The escalating cost of living is likely to lead to an increase in petty crime and present officers with substantive new challenges, Andy Cooke, the new HM Chief Inspector of Constabulary has warned. But his suggestions that police officers ought to use their discretion when dealing with shoplifters who are clearly struggling to buy food have been slammed by the policing minister. Speaking on LBC Radio, Kit Malthouse said:
“We believe the law should be blind. Police officers should act without fear or favour in the prosecution of the law.”
“I wrote to chief constables just a year or so ago saying they should not be ignoring those seemingly small crimes.”
“It’s not quite right to say that as the economy fluctuates, so does crime. We’ve seen economic problems in the past, or not, where crime has risen, or not.”
The new HM chief inspector of constabulary has long been calling on the government to tackle poverty in their efforts to fight crime.

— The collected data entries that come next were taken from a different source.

import Literature.AnabelianGeometry.AbsoluteAnabelian.AbsTopIII.KummerFaithfulSectionReductionProofs
import Literature.AnabelianGeometry.AbsoluteAnabelian.AbsTopIII.KummerFaithfulDedekindSectionsProofs
import Literature.AnabelianGeometry.AbsoluteAnabelian.AbsTopIII.KummerFaithfulCurveDedekindProofs
import Literature.AlgebraicGeometry.Motives.AbelianSchemeSpecialFibreDedekind
import Literature.NumberTheory.EllipticCurves.NeronModelExistenceProofs
import Literature.NumberTheory.EllipticCurves.NeronModelAbelianSchemeProofs
import Mathlib.RingTheory.Localization.Away.Basic
import HarnessLib

/-!
# [AbsTopIII] Rmk. 1.5.4 (i), «restricting to various closed points»: the INDUCTION STEP over a Dedekind domain of characteristic zero

Proof-only companion (no new definitions) to `AbsTopIII/KummerFaithful.lean` (S. Mochizuki, *Topics in
Absolute Anabelian Geometry III*, §1, Def. 1.5 (a) p. 32 and Rmk. 1.5.4 (i) p. 33, lit key
`paper:url-5493eb38cbb7`: "every sub-`p`-adic field `k` [...] is Kummer-faithful [...]. Indeed, to
verify this, one reduces immediately [...] to the case where `k` is a finitely generated extension of
an MLF [...]. Then by restricting to various closed points of this variety, one reduces to the case
where `k` itself is an MLF").

**The closed-point argument as an induction STEP, kernel-checked** (route memo F0369-FG-ROUTE of the
cell abc-iut, junctions J-a′/J-b/J-b′/J-c/J-d; this file is the Dedekind-form step that the strong
induction on transcendence degree calls at every level):

* `divisibleElementsTrivial_points_of_dedekind_of_residueFields` — let `R` be a Dedekind domain which
  is a `ℚ`-algebra with infinitely many maximal ideals, `L = Frac R`, and suppose that for EVERY closed
  point (every surjection `q : R ↠ κ` onto a field with `ker q ≠ 0`) every abelian variety over `κ`
  satisfies condition (a) of Def. 1.5.  Then every abelian variety `A / L` satisfies (a):
  `⋂_{N ≥ 1} N · A(L) = {0}`.

It is `divisibleElementsTrivial_points_of_dedekind_padic` (`KummerFaithfulFunctionFieldCurveProofs`,
abc-iut-f-083: the transcendence-degree-one case, where the residue fields are MLF's and proper group
schemes over MLF's have no divisible points) with the MLF base case replaced by the residue hypothesis,
which is possible because the special fibre of the spread-out abelian scheme at a closed point is again
an ABELIAN VARIETY (`ZariskiDVR.specialFibreAbelianVariety`, `AbelianSchemeSpecialFibreDedekind` —
Zariski's connectedness theorem over a Dedekind base, `ZariskiConnectednessDVR`; characteristic `0`
makes the perfectness hypotheses automatic).

Proof (p. 33 made explicit, as in the degree-one file): `A` spreads out to a proper smooth group scheme
`𝒜` over a localisation `R[1/f]` (`exists_abelianScheme_away_holds`), which is the Néron model of `A`
(`isNeronModel_of_isProper_of_smooth`), so `A(L) = 𝒜(R[1/f])` multiplicatively and a divisible point is
a divisible section (`KummerFaithfulNeronSectionsProofs`); at each of the infinitely many maximal ideals
`𝔪 ∌ f` of `R` the reduction `𝒜(R[1/f]) → 𝒜_𝔪(R/𝔪)` is a group homomorphism
(`KummerFaithfulSectionReductionProofs`) into the points of the ABELIAN VARIETY `𝒜_𝔪 / (R ⧸ 𝔪)`, which
has no divisible elements by hypothesis, so the section agrees with the unit section on infinitely many
closed points and is the unit section (`Spec.sections_ext_of_infinite_fieldPoints`).

Universe-polymorphic in `u` (all of `R`, `L`, `κ`, `F` in `Type u`), as the consumer
`Rmk_1_5_4_i_of_abelianVariety_clause_fg` (universe `u`) requires.

HONEST FRAMING: a STEP, not the theorem — FACT-LIST row F-0369 (`Rmk_1_5_4_i`) in full generality
still needs the transcendence-degree bookkeeping that feeds the residue hypothesis from an induction
hypothesis (route «TRDEG-INDUCTION»). Nothing here bears on [IUTchIII] Cor. 3.12; typed ≠ discharged.
-/

noncomputable section

open _root_.CategoryTheory _root_.CategoryTheory.Limits _root_.AlgebraicGeometry
open scoped _root_.CategoryTheory.MonObj _root_.CategoryTheory.Obj MonoidalCategory Classical Polynomial

namespace Literature.AnabelianGeometry.AbsoluteAnabelian.AbsTopIII

universe u

open Polynomial Literature.AlgebraicGeometry.Motives Literature.NumberTheory.EllipticCurves

/-- A maximal ideal of a ring with infinitely many maximal ideals is non-zero (if `⊥` were maximal,
every maximal ideal would equal `⊥`). Routine. [cite: MochizukiAbsTopIII2015, Rmk 1.5.4 (i) p.33] -/
theorem ne_bot_of_isMaximal_of_infinite {R : Type*} [CommRing R]
    (hinf : {𝔪 : Ideal R | 𝔪.IsMaximal}.Infinite) {𝔪 : Ideal R} (h𝔪 : 𝔪.IsMaximal) : 𝔪 ≠ ⊥ := by
  intro h
  apply hinf
  refine (Set.finite_singleton (⊥ : Ideal R)).subset fun 𝔫 h𝔫 => ?_
  have h𝔫' : (𝔫 : Ideal R).IsMaximal := h𝔫
  have : 𝔪 = 𝔫 := h𝔪.eq_of_le h𝔫'.ne_top (h ▸ bot_le)
  rw [Set.mem_singleton_iff, ← this, h]

/-- **Condition (a) of Def. 1.5 for abelian varieties over the fraction field of a Dedekind domain of
characteristic zero, from the same condition over its residue fields** (the induction step of the
printed "restricting to various closed points of this variety", [AbsTopIII] Rmk. 1.5.4 (i) p. 33): let
`R` be a Dedekind `ℚ`-algebra with infinitely many maximal ideals and `L = Frac R`; if for every
surjection `q : R ↠ κ` onto a field with `ker q ≠ ⊥` every abelian variety over `κ` has no non-trivial
divisible rational point, then neither has any abelian variety over `L`.  Spread `A` out to a proper
smooth group scheme over `R[1/f]` (its Néron model), turn a divisible point into a divisible section,
reduce at the infinitely many closed points with `f ≠ 0` — the special fibres there are ABELIAN
VARIETIES over `R ⧸ 𝔪` (Zariski's connectedness theorem, `ZariskiDVR.specialFibreAbelianVariety`) —
and conclude that the section is the unit section. [cite: MochizukiAbsTopIII2015, Rmk 1.5.4 (i) p.33] -/
theorem divisibleElementsTrivial_points_of_dedekind_of_residueFields (R : Type u) [CommRing R]
    [IsDedekindDomain R] [Algebra ℚ R] (L : Type u) [Field L] [Algebra R L] [IsFractionRing R L]
    (hinf : {𝔪 : Ideal R | 𝔪.IsMaximal}.Infinite)
    (hres : ∀ (κ : Type u) [Field κ] (q : R →+* κ), Function.Surjective q → RingHom.ker q ≠ ⊥ →
      ∀ B : AbelianVariety κ, DivisibleElementsTrivial (B.Points κ))
    (A : AbelianVariety L) : DivisibleElementsTrivial (A.Points L) := by
  -- characteristic zero: `R`, `L` and all residue fields are perfect
  haveI : CharZero R := charZero_of_injective_algebraMap (algebraMap ℚ R).injective
  haveI : CharZero L := charZero_of_injective_algebraMap (IsFractionRing.injective R L)
  haveI : PerfectField L := PerfectField.ofCharZero
  -- (2) spread `A` out to a proper smooth group scheme over some `R[1/f]`
  obtain ⟨f, hf0, hf⟩ := exists_abelianScheme_away_holds R L A.X
  have hfL : IsUnit (algebraMap R L f) := by
    rw [isUnit_iff_ne_zero, map_ne_zero_iff _ (IsFractionRing.injective R L)]
    exact hf0
  letI : Algebra (Localization.Away f) L := (IsLocalization.Away.lift f hfL).toAlgebra
  haveI : IsScalarTower R (Localization.Away f) L :=
    IsScalarTower.of_algebraMap_eq fun r => (IsLocalization.Away.lift_eq f hfL r).symm
  obtain ⟨𝒜, hprop, hsm, e, he⟩ := hf (Localization.Away f)
  -- (3) `R[1/f]` is Dedekind with fraction field `L`; `𝒜` is the Néron model of `A`
  have hfpow : Submonoid.powers f ≤ nonZeroDivisors R := powers_le_nonZeroDivisors_of_noZeroDivisors hf0
  haveI : IsDomain (Localization.Away f) := IsLocalization.isDomain_localization hfpow
  haveI : IsDedekindDomain (Localization.Away f) :=
    IsLocalization.isDedekindDomain R hfpow (Localization.Away f)
  haveI : IsFractionRing (Localization.Away f) L :=
    IsFractionRing.isFractionRing_of_isDomain_of_isLocalization (Submonoid.powers f)
      (Localization.Away f) L
  haveI := hprop
  haveI := hsm
  haveI := he
  have hN : IsNeronModel (Localization.Away f) L 𝒜.X A.X :=
    (isNeronModel_of_isProper_of_smooth (Localization.Away f) L 𝒜.X).of_iso_right e
  haveI : IsSeparated 𝒜.X.hom := hN.isSeparated
  -- the generic fibre of `𝒜` is geometrically irreducible (it is `A`)
  haveI : GeometricallyIrreducible (pullback.snd 𝒜.X.hom
      (Spec.map (CommRingCat.ofHom (algebraMap (Localization.Away f) L)))) :=
    ZariskiDVR.geometricallyIrreducible_genericFibre_of_iso (K := L) 𝒜.X A.X e
  -- (4) divisible points are divisible sections; it suffices to kill divisible sections
  refine IsNeronModel.divisibleElementsTrivial_points_of_sections A hN fun s hs => ?_
  -- (5) the closed points `𝔪 ∌ f` of `Spec R`, their residue fields `R ⧸ 𝔪` and the field points
  --     `Spec (R ⧸ 𝔪) → Spec R[1/f]`
  have hunit : ∀ 𝔪 : {𝔪 : Ideal R // 𝔪.IsMaximal ∧ f ∉ 𝔪},
      IsUnit (Ideal.Quotient.mk 𝔪.1 f) := by
    intro 𝔪
    haveI : 𝔪.1.IsMaximal := 𝔪.2.1
    letI : Field (R ⧸ 𝔪.1) := Ideal.Quotient.field 𝔪.1
    rw [isUnit_iff_ne_zero, Ne, Ideal.Quotient.eq_zero_iff_mem]
    exact 𝔪.2.2
  -- the point of `Spec R[1/f]` below `𝔪`: the kernel of `R[1/f] → R ⧸ 𝔪`
  let pt : {𝔪 : Ideal R // 𝔪.IsMaximal ∧ f ∉ 𝔪} → Spec (.of (Localization.Away f)) := fun 𝔪 =>
    ⟨RingHom.ker (IsLocalization.Away.lift f (hunit 𝔪)), by
      haveI : 𝔪.1.IsMaximal := 𝔪.2.1
      exact RingHom.ker_isPrime _⟩
  have hpt : ∀ 𝔪, (pt 𝔪).asIdeal.comap (algebraMap R (Localization.Away f)) = 𝔪.1 := by
    intro 𝔪
    change (RingHom.ker (IsLocalization.Away.lift f (hunit 𝔪))).comap _ = _
    rw [RingHom.comap_ker, IsLocalization.Away.lift_comp, Ideal.mk_ker]
  have hpt_inj : Function.Injective pt := by
    intro 𝔪 𝔪' h
    apply Subtype.ext
    rw [← hpt 𝔪, ← hpt 𝔪', h]
  -- infinitely many such closed points
  have h3 : {𝔪 : Ideal R | 𝔪.IsMaximal ∧ f ∉ 𝔪}.Infinite := by
    have h2 : {𝔪 : Ideal R | 𝔪.IsMaximal ∧ f ∈ 𝔪}.Finite := by
      have hV := PrimeSpectrum.finite_zeroLocus_of_ne_bot (A := R) (I := Ideal.span {f})
        (by rwa [Ne, Ideal.span_singleton_eq_bot])
      refine (hV.image PrimeSpectrum.asIdeal).subset fun 𝔪 h𝔪 => ?_
      refine ⟨⟨𝔪, h𝔪.1.isPrime⟩, ?_, rfl⟩
      rw [PrimeSpectrum.mem_zeroLocus, SetLike.coe_subset_coe, Ideal.span_singleton_le_iff_mem]
      exact h𝔪.2
    have hsub : {𝔪 : Ideal R | 𝔪.IsMaximal} ⊆
        {𝔪 : Ideal R | 𝔪.IsMaximal ∧ f ∈ 𝔪} ∪ {𝔪 : Ideal R | 𝔪.IsMaximal ∧ f ∉ 𝔪} := by
      intro 𝔪 h𝔪
      by_cases hfm : f ∈ 𝔪
      · exact Or.inl ⟨h𝔪, hfm⟩
      · exact Or.inr ⟨h𝔪, hfm⟩
    intro hfin3
    exact hinf ((h2.union hfin3).subset hsub)
  haveI : Infinite {𝔪 : Ideal R // 𝔪.IsMaximal ∧ f ∉ 𝔪} := Set.infinite_coe_iff.mpr h3
  have hinf' : (Set.range pt).Infinite := Set.infinite_range_of_injective hpt_inj
  -- (6) the section `s` agrees with the unit section on each of these field points
  apply Over.OverMorphism.ext
  refine Spec.sections_ext_of_infinite_fieldPoints 𝒜.X.hom s.left (1 : 𝟙_ _ ⟶ 𝒜.X).left
    (Over.w s) (Over.w _) (Set.range pt) hinf' ?_
  rintro _ ⟨𝔪, rfl⟩
  haveI : 𝔪.1.IsMaximal := 𝔪.2.1
  letI : Field (R ⧸ 𝔪.1) := Ideal.Quotient.field 𝔪.1
  -- the residue field `R ⧸ 𝔪` is perfect (characteristic zero)
  haveI : CharZero (R ⧸ 𝔪.1) :=
    charZero_of_injective_algebraMap (algebraMap ℚ (R ⧸ 𝔪.1)).injective
  haveI : PerfectField (R ⧸ 𝔪.1) := PerfectField.ofCharZero
  -- the field point `φ : Spec (R ⧸ 𝔪) → Spec R[1/f]` hits `pt 𝔪`
  let q' : Localization.Away f →+* R ⧸ 𝔪.1 := IsLocalization.Away.lift f (hunit 𝔪)
  let φ : Spec (.of (R ⧸ 𝔪.1)) ⟶ Spec (.of (Localization.Away f)) :=
    Spec.map (CommRingCat.ofHom q')
  have hφpt : φ (IsLocalRing.closedPoint (R ⧸ 𝔪.1)) = pt 𝔪 := by
    apply PrimeSpectrum.ext
    change (PrimeSpectrum.comap _ (IsLocalRing.closedPoint (R ⧸ 𝔪.1))).asIdeal = _
    rw [PrimeSpectrum.comap_asIdeal]
    change (IsLocalRing.maximalIdeal (R ⧸ 𝔪.1)).comap (IsLocalization.Away.lift f (hunit 𝔪)) = _
    rw [IsLocalRing.maximalIdeal_eq_bot, ← RingHom.ker_eq_comap_bot]
  refine ⟨R ⧸ 𝔪.1, inferInstance, φ, hφpt, ?_⟩
  -- `q' : R[1/f] ↠ R ⧸ 𝔪` is a closed point of `Spec R[1/f]`
  have h𝔪ne : 𝔪.1 ≠ ⊥ := ne_bot_of_isMaximal_of_infinite hinf 𝔪.2.1
  have hq' : Function.Surjective q' := fun y => by
    obtain ⟨r, rfl⟩ := Ideal.Quotient.mk_surjective y
    exact ⟨algebraMap R _ r, IsLocalization.Away.lift_eq f (hunit 𝔪) r⟩
  have hker : RingHom.ker q' ≠ ⊥ := by
    intro h
    apply h𝔪ne
    rw [← hpt 𝔪]
    change (RingHom.ker q').comap _ = ⊥
    rw [h, Ideal.comap_bot_of_injective _ (IsLocalization.injective (Localization.Away f) hfpow)]
  -- (7) the special fibre at `𝔪` is an ABELIAN VARIETY over `R ⧸ 𝔪` (Zariski connectedness)
  let B : AbelianVariety (R ⧸ 𝔪.1) := ZariskiDVR.specialFibreAbelianVariety (K := L) q' hq' hker 𝒜.X
  -- the reduction of `s` at `𝔪` is a divisible point of `B`, hence trivial by hypothesis
  have hB : DivisibleElementsTrivial (B.Points (R ⧸ 𝔪.1)) :=
    hres (R ⧸ 𝔪.1) (Ideal.Quotient.mk 𝔪.1) Ideal.Quotient.mk_surjective
      (by rw [Ideal.mk_ker]; exact h𝔪ne) B
  apply comp_left_eq_one_of_reduction_eq_one φ s
  exact hB.eq_one_of_forall_exists_pow _ (exists_pow_reduction_eq φ s hs)


/-- **The closed-point step in CURVE form: if every abelian variety over every FINITE extension of a
characteristic-zero field `F` satisfies Def. 1.5 (a), then so does every abelian variety over every
finite extension `L` of `F(X)`** — the Dedekind model `R :=` integral closure of `F[X]` in `L`
(`KummerFaithfulCurveDedekindProofs`: Dedekind, `Frac R = L`, infinitely many maximal ideals, residue
fields finite over `F`) fed to `divisibleElementsTrivial_points_of_dedekind_of_residueFields`.  This is
exactly the printed reduction "by restricting to various closed points of this variety" one
transcendence degree at a time ([AbsTopIII] Rmk. 1.5.4 (i) p. 33); iterating it from the MLF case
(`isKummerFaithful_of_finite_padic`) along a transcendence basis gives Rmk. 1.5.4 (i) for finitely
generated extensions of `ℚ_p` (route «TRDEG-INDUCTION»). [cite: MochizukiAbsTopIII2015, Rmk 1.5.4 (i) p.33] -/
theorem divisibleElementsTrivial_points_of_finite_ratFunc_of_residueFields (F : Type u) [Field F]
    [CharZero F] (L : Type u) [Field L] [Algebra F[X] L] [Algebra (RatFunc F) L]
    [IsScalarTower F[X] (RatFunc F) L] [FiniteDimensional (RatFunc F) L] [Algebra F L]
    [IsScalarTower F F[X] L]
    (hres : ∀ (κ : Type u) [Field κ] [Algebra F κ], Module.Finite F κ →
      ∀ B : AbelianVariety κ, DivisibleElementsTrivial (B.Points κ))
    (A : AbelianVariety L) : DivisibleElementsTrivial (A.Points L) := by
  haveI : Algebra.IsSeparable (RatFunc F) L := Algebra.IsAlgebraic.isSeparable_of_perfectField
  haveI : Infinite F := Infinite.of_injective ((↑) : ℕ → F) Nat.cast_injective
  haveI : IsDedekindDomain (integralClosure F[X] L) := isDedekindDomain_integralClosure_polynomial
  haveI : IsFractionRing (integralClosure F[X] L) L := isFractionRing_integralClosure_polynomial
  letI : Algebra ℚ (integralClosure F[X] L) :=
    ((algebraMap F (integralClosure F[X] L)).comp (algebraMap ℚ F)).toAlgebra
  refine divisibleElementsTrivial_points_of_dedekind_of_residueFields (integralClosure F[X] L) L
    infinite_setOf_isMaximal_integralClosure_polynomial (fun κ _ q hq _ B => ?_) A
  -- the residue field `κ ≅ R ⧸ ker q` is finite over `F`
  haveI : (RingHom.ker q).IsMaximal := RingHom.ker_isMaximal_of_surjective q hq
  haveI : Module.Finite F (integralClosure F[X] L ⧸ RingHom.ker q) :=
    finite_quotient_integralClosure_polynomial _
  letI : Algebra F κ := (q.comp (algebraMap F (integralClosure F[X] L))).toAlgebra
  let e : (integralClosure F[X] L ⧸ RingHom.ker q) ≃ₐ[F] κ :=
    AlgEquiv.ofRingEquiv (f := RingHom.quotientKerEquivOfSurjective hq) fun x => by
      change RingHom.kerLift q
          (Ideal.Quotient.mk _ (algebraMap F (integralClosure F[X] L) x)) =
        q (algebraMap F (integralClosure F[X] L) x)
      exact RingHom.kerLift_mk q _
  haveI hκ : Module.Finite F κ := Module.Finite.equiv e.toLinearEquiv
  exact hres κ hκ B

end Literature.AnabelianGeometry.AbsoluteAnabelian.AbsTopIII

In April 2021 when he was retiring as head of the Merseyside force, Andy Cooke told The Guardian if given £5 billion to tackle crime he would spend 80 per cent on combatting poverty and only 20 per cent on policing.
But the policing minister has rejected the idea that poverty is a driving force of crime:
“There’s a growing body of evidence that says poverty doesn’t cause crime, crime and violence cause poverty.
“Our job is to make sure we drive down crime, notwithstanding that challenge for everybody.”
High prices will ‘invariably see a rise in crime’ – Cooke
Although the new chief inspector of constabulary predicts that the cost of living crisis will lead to a sharp rise in crime, he has rejected the idea of “giving a carte blanche for people to go out shoplifting.”
In advice to police officers Andy Cooke said:
“What they’ve got to bear in mind is what is the best thing for the community, and that individual, in the way they deal with those issues. And I certainly fully support police officers using their discretion – and they need to use discretion more often.”
The ex-Merseyside Chief Police Constable who took over from Sir Tom Winsor in April is aiming to increase the six-per cent recorded offences rate to 20 per cent while also ensuring that the police visit every burglary victim.
Policing minister’s views make the headlines
Over the past couple of days, Kit Malthouse has been making the headlines for his outspoken views.
In an interview with Nick Ferrari on LBC Radio, the policing minister rejected Cooke’s views accusing him of applying ‘old-fashioned thinking’. He also addressed community concerns over an officer patrolling the streets of Cambridge in a brightly coloured helmet to show solidarity with the LGBTQ community which many slammed as ‘virtue-signalling’:
“If he’s wearing that in a community environment then it’s a matter for his chief constable.
“If he’s got to the rank of superintendent it means he’s had an impressive career thus far and I can guarantee he will have nicked a lot of villains during his career.
“I’m a bit old-fashioned. I like brass buttons and a smart look, but as I say, he’s a senior police officer. He will have done a lot of villain nicking. I have to salute him for his service and treat this as one of those minor issues.”
This morning, Malthouse cooked up a Twitter storm with his references to ‘people at the bottom of the pile’ during a GMB interview.
Last October, he was left red-faced when he said he didn’t know where the PM was even though he was standing right next to him at the ITV studios. Shortly after emphasising that Boris Johnson is ‘honest all of the time’ and saying he didn’t know where the PM was, the camera swivelled and zoomed in on Johnson.
Policing minister breaks ranks with the cabinet and demands immediate tax cuts
Speaking during an interview on TalkTV, the policing minister called on Rishi Sunak to introduce tax cuts without delay:
“The Chancellor has already signalled his desire to reduce taxes. I sincerely hope he’ll be doing it shortly.”
“We all came into conservative politics into the party to reduce the burden of the state on individuals leave as much money in people’s pockets as they can so they can make choices for themselves about their own lives.”
At the Confederation of British Industry (CBI) in London, the chancellor, Rishi Sunak admitted that the “next few months will be tough”. He failed to respond to Labour’s call for an emergency budget to tackle the impact of high inflation on household budgets.